Tom nodded. He was standing by a table made of two rough planks lashed to a wobbly trestle base—a Ruth repair, he guessed, as he sharpened his dagger on his whetstone.
This cozy domestic scene had rapidly become a custom between them. He and Ruth had worked companionably together for two weeks, preparing food, feeding rabbits, steeping herbs and bark for the tisanes Ruth swore were healing him and which Tom stolidly forced down his throat. Perhaps they were helping, and if not, he would get them taken anyway, since it pleased her.
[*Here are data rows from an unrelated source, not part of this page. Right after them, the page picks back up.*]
/-- **(B′) with coprimality.** If moreover `z ^ e = 1` and `[E:H]` is prime to `e`, then `z ∈ ⁅H, H⁆` (`z` is a power of
`z^{[E:H]}`; degenerate cases `e = 1`: `z = 1`, `e = 0`: `H = ⊤`).
[cite: Brown1982CohomologyGroups, III.10 (10.1)-(10.3) (the e-primary part is detected on a subgroup of index prime to e)] -/
theorem mem_commutator_subgroup_of_coprime_index {H : Subgroup E} {e : ℕ} (hidx : H.index.Coprime e) {z : E}
    (hzc : z ∈ center E) (hze : z ^ e = 1) (hz : z ∈ commutator E) :
    z ∈ ⁅H, H⁆ := by
  rcases Nat.lt_or_ge 1 e with he | he
  · -- `e ≥ 2`: the index is invertible modulo `e`
    have hfin : H.index ≠ 0 := by
      intro h0; rw [h0, Nat.coprime_zero_left] at hidx; omega
    haveI : H.FiniteIndex := ⟨hfin⟩
    obtain ⟨u, -, hu⟩ := Nat.exists_mul_mod_eq_one_of_coprime hidx he
    have hpow := pow_mem (pow_index_mem_commutator_subgroup (H := H) hzc hz) u
    rw [← pow_mul, ← Nat.div_add_mod (H.index * u) e, hu, pow_add, pow_one, pow_mul, hze, one_pow,
      one_mul] at hpow
    exact hpow
  · -- `e ≤ 1`: then `z = 1` (`e = 1`) or `H = ⊤` (`e = 0` forces index `1`)
    interval_cases e
    · rw [Nat.coprime_zero_right] at hidx
      have hH : H = ⊤ := Subgroup.index_eq_one.mp hidx
      subst hH
      simpa [_root_.commutator_def] using hz
    · rw [pow_one] at hze; rw [hze]; exact one_mem _

/-- **(A′) Dicyclic-by-central, any torsion.** In a group `E` with a central subgroup `A`, let `α β` satisfy the DICYCLIC
relations modulo `A`: `β α β⁻¹ α ∈ A`, `β² (α^k)⁻¹ ∈ A`, and `α^{2m} ∈ A ⇒ k ∣ m`.  Then the commutator subgroup of
`H = ⟨α, β, A⟩` meets `A` trivially.  (No hypothesis on the exponent of `A` or the parity of `k`: with `z₁ = βαβ⁻¹α` one has
`⁅H, H⁆ = ⟨α² z₁⁻¹⟩`, `α^{2k} = z₁^k`, so `(α² z₁⁻¹)^k = 1`.)
[cite: Brown1982CohomologyGroups, VI.9 Exercise 3 with II.5 Exercise 7(a), VI.9 Exercise 8 (dicyclic groups have trivial Schur multiplier; here in central-extension form, any torsion)] -/
theorem eq_one_of_mem_commutator_closure_dicyclic' (A : Subgroup E) (hA : A ≤ center E)
    {α β : E} {k : ℕ}
    (h1 : β * α * β⁻¹ * α ∈ A) (h2 : β ^ 2 * (α ^ k)⁻¹ ∈ A)
    (h3 : ∀ m : ℕ, α ^ (2 * m) ∈ A → k ∣ m) {z : E} (hzA : z ∈ A)
    (hz : z ∈ ⁅closure ({α, β} ∪ (A : Set E)), closure ({α, β} ∪ (A : Set E))⁆) : z = 1 := by
  -- notation
  set z₁ : E := β * α * β⁻¹ * α with hz₁
  set T : Set E := {α, β} ∪ (A : Set E) with hT
  have cen : ∀ a ∈ A, ∀ g : E, Commute g a := fun a ha g => mem_center_iff.mp (hA ha) g
  have hβα : β * α * β⁻¹ = z₁ * α⁻¹ := by rw [hz₁]; group
  have hβα' : β * α⁻¹ * β⁻¹ = α * z₁⁻¹ := by
    have : β * α⁻¹ * β⁻¹ = (β * α * β⁻¹)⁻¹ := by group
    rw [this, hβα, mul_inv_rev, inv_inv]
  set c : E := α ^ 2 * z₁⁻¹ with hc
  have hcomm : Commute (α ^ 2) z₁⁻¹ := cen z₁⁻¹ (inv_mem h1) (α ^ 2)
  -- Step 1: `α ^ (2 * k) = z₁ ^ k`
  have hαk : α ^ (2 * k) = z₁ ^ k := by
    set z₂ : E := β ^ 2 * (α ^ k)⁻¹ with hz₂
    have hβ2 : β ^ 2 = z₂ * α ^ k := by rw [hz₂]; group
    have e1 : β * β ^ 2 * β⁻¹ = β ^ 2 := by group
    have e2 : β * (z₂ * α ^ k) * β⁻¹ = z₂ * (β * α * β⁻¹) ^ k := by
      rw [conj_pow, ← mul_assoc, (cen z₂ h2 β).eq]
      group
    rw [hβ2] at e1
    rw [e2, hβα, (cen z₁ h1 α⁻¹).symm.mul_pow] at e1
    -- e1 : z₂ * (z₁ ^ k * α⁻¹ ^ k) = z₂ * α ^ k
    have e3 : z₁ ^ k * α⁻¹ ^ k = α ^ k := mul_left_cancel e1
    rw [inv_pow] at e3
    calc α ^ (2 * k) = α ^ k * α ^ k := by rw [two_mul, pow_add]
      _ = z₁ ^ k * (α ^ k)⁻¹ * α ^ k := by nth_rewrite 1 [← e3]; rfl
      _ = z₁ ^ k := by rw [inv_mul_cancel_right]
  -- Step 2: the commutator subgroup of `H` lies in `zpowers c`
  set L : Subgroup E := zpowers c with hL
  have hconjT : ∀ g ∈ T, g * c * g⁻¹ = c ∨ g * c * g⁻¹ = c⁻¹ := by
    intro g hg
    rcases hg with hg | hg
    · simp only [Set.mem_insert_iff, Set.mem_singleton_iff] at hg
      rcases hg with hg | hg <;> rw [hg]
      · left
        calc α * c * α⁻¹ = α ^ 2 * (α * z₁⁻¹ * α⁻¹) := by rw [hc]; group
          _ = c := by rw [(cen z₁⁻¹ (inv_mem h1) α).eq, mul_inv_cancel_right]
      · right
        have e1 : β * α ^ 2 * β⁻¹ = z₁ ^ 2 * α⁻¹ ^ 2 := by
          rw [← conj_pow, hβα, (cen z₁ h1 α⁻¹).symm.mul_pow]
        have e2 : β * z₁⁻¹ * β⁻¹ = z₁⁻¹ := by
          rw [(cen z₁⁻¹ (inv_mem h1) β).eq, mul_inv_cancel_right]
        calc β * c * β⁻¹ = (β * α ^ 2 * β⁻¹) * (β * z₁⁻¹ * β⁻¹) := by rw [hc]; group
          _ = z₁ ^ 2 * (α⁻¹ ^ 2 * z₁⁻¹) := by rw [e1, e2, mul_assoc]
          _ = z₁ ^ 2 * z₁⁻¹ * (α ^ 2)⁻¹ := by
              rw [(cen z₁⁻¹ (inv_mem h1) (α⁻¹ ^ 2)).eq, ← mul_assoc, inv_pow]
          _ = c⁻¹ := by rw [hc]; group
    · left; rw [(cen g hg c).symm.eq, mul_inv_cancel_right]
  have hnormL : ∀ h ∈ closure T, ∀ l ∈ L, h * l * h⁻¹ ∈ L := by
    intro h hh l hl
    obtain ⟨n, rfl⟩ := mem_zpowers_iff.mp hl
    rw [← conj_zpow]
    rcases conj_eq_or_conj_eq_inv_of_mem_closure hconjT hh with e | e <;> rw [e]
    · exact zpow_mem (mem_zpowers c) n
    · rw [inv_zpow']; exact zpow_mem (mem_zpowers c) (-n)
  have hcomm1 : ∀ a ∈ A, ∀ y : E, ⁅a, y⁆ ∈ L := fun a ha y => by
    rw [((cen a ha y).symm).commutator_eq]; exact one_mem L
  have hcomm2 : ∀ a ∈ A, ∀ x : E, ⁅x, a⁆ ∈ L := fun a ha x => by
    rw [(cen a ha x).commutator_eq]; exact one_mem L
  have hαβ : ⁅α, β⁆ = c := by
    rw [commutatorElement_def, hc, sq]
    calc α * β * α⁻¹ * β⁻¹ = α * (β * α⁻¹ * β⁻¹) := by group
      _ = α * α * z₁⁻¹ := by rw [hβα', mul_assoc]
  have hgen : ∀ x ∈ T, ∀ y ∈ T, ⁅x, y⁆ ∈ L := by
    intro x hx y hy
    rcases hx with hx | hx
    · rcases hy with hy | hy
      · simp only [Set.mem_insert_iff, Set.mem_singleton_iff] at hx hy
        rcases hx with rfl | rfl <;> rcases hy with rfl | rfl
        · rw [commutatorElement_self]; exact one_mem L
        · rw [hαβ]; exact mem_zpowers c
        · rw [← commutatorElement_inv, hαβ]; exact inv_mem (mem_zpowers c)
        · rw [commutatorElement_self]; exact one_mem L
      · exact hcomm2 y hy x
    · exact hcomm1 x hx y
  have hgen' : ∀ x ∈ T, ∀ y ∈ closure T, ⁅x, y⁆ ∈ L := by
    intro x hx y hy
    induction hy using closure_induction with
    | mem y hy => exact hgen x hx y hy
    | one => rw [commutatorElement_one_right]; exact one_mem L
    | mul y₁ y₂ hy₁ _ ih₁ ih₂ =>
      have e : ⁅x, y₁ * y₂⁆ = ⁅x, y₁⁆ * (y₁ * ⁅x, y₂⁆ * y₁⁻¹) := by
        simp only [commutatorElement_def]; group
      rw [e]
      exact mul_mem ih₁ (hnormL y₁ hy₁ _ ih₂)
    | inv y hy ih =>
      have e : ⁅x, y⁻¹⁆ = y⁻¹ * ⁅x, y⁆⁻¹ * y⁻¹⁻¹ := by
        simp only [commutatorElement_def]; group
      rw [e]
      exact hnormL y⁻¹ (inv_mem hy) _ (inv_mem ih)
  have hall : ∀ x ∈ closure T, ∀ y ∈ closure T, ⁅x, y⁆ ∈ L := by
    intro x hx
    induction hx using closure_induction with
    | mem x hx => exact hgen' x hx
    | one => intro y _; rw [commutatorElement_one_left]; exact one_mem L
    | mul x₁ x₂ hx₁ _ ih₁ ih₂ =>
      intro y hy
      have e : ⁅x₁ * x₂, y⁆ = x₁ * ⁅x₂, y⁆ * x₁⁻¹ * ⁅x₁, y⁆ := by
        simp only [commutatorElement_def]; group
      rw [e]
      exact mul_mem (hnormL x₁ hx₁ _ (ih₂ y hy)) (ih₁ y hy)
    | inv x hx ih =>
      intro y hy
      have e : ⁅x⁻¹, y⁆ = x⁻¹ * ⁅x, y⁆⁻¹ * x⁻¹⁻¹ := by
        simp only [commutatorElement_def]; group
      rw [e]
      exact hnormL x⁻¹ (inv_mem hx) _ (inv_mem (ih y hy))
  have hHL : ⁅closure T, closure T⁆ ≤ L := commutator_le.mpr hall
  -- Step 3: `L ⊓ A = 1` (`c ^ k = 1` since `α ^ (2k) = z₁ ^ k`)
  have hck : c ^ k = 1 := by
    rw [hc, hcomm.mul_pow, ← pow_mul, hαk, inv_pow, mul_inv_cancel]
  have hcm : ∀ m : ℕ, c ^ m ∈ A → c ^ m = 1 := by
    intro m hm
    have hαm : α ^ (2 * m) ∈ A := by
      rw [hc, hcomm.mul_pow, ← pow_mul] at hm
      have := mul_mem hm (pow_mem h1 m)
      rwa [inv_pow, inv_mul_cancel_right] at this
    obtain ⟨i, hi⟩ := h3 m hαm
    rw [hi, pow_mul, hck, one_pow]
  have hzL : z ∈ L := hHL hz
  obtain ⟨n, hn⟩ := mem_zpowers_iff.mp hzL
  rcases Int.eq_nat_or_neg n with ⟨m, rfl | rfl⟩
  · rw [zpow_natCast] at hn
    rw [← hn]; exact hcm m (hn ▸ hzA)
  · rw [zpow_neg, zpow_natCast, inv_eq_iff_eq_inv] at hn
    have : c ^ m = 1 := hcm m (hn ▸ inv_mem hzA)
    rw [this] at hn
    exact (inv_eq_one.mp hn.symm)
She had not offered to salve his wound again, which Tom found both a relief and a disappointment.
For all that they had done well together. In the long evenings she mentioned the small, striking things she had spotted during the day—a rainbow reflected in a pail of water, a wild pony browsing on hawthorn, a flock of swans flying high in the blue air. Tom relished all sightings and details for the way Ruth made them real to him through her words. She reminded him of the everyday wonders of the world, a wonder he had once had as a small boy and then somehow lost.
In answer, wanting to repay her unknowing bounty, he told her of the woods-and-water lands close to Tissaton, places of secret, sacred springs where people would leave flowers as offerings. Savoring the way her eyes widened and her nimble fingers would still in their tasks as he spoke, he told her stories of Sir Gawain and the Green Knight, of dragons and giants, of quests won and lost.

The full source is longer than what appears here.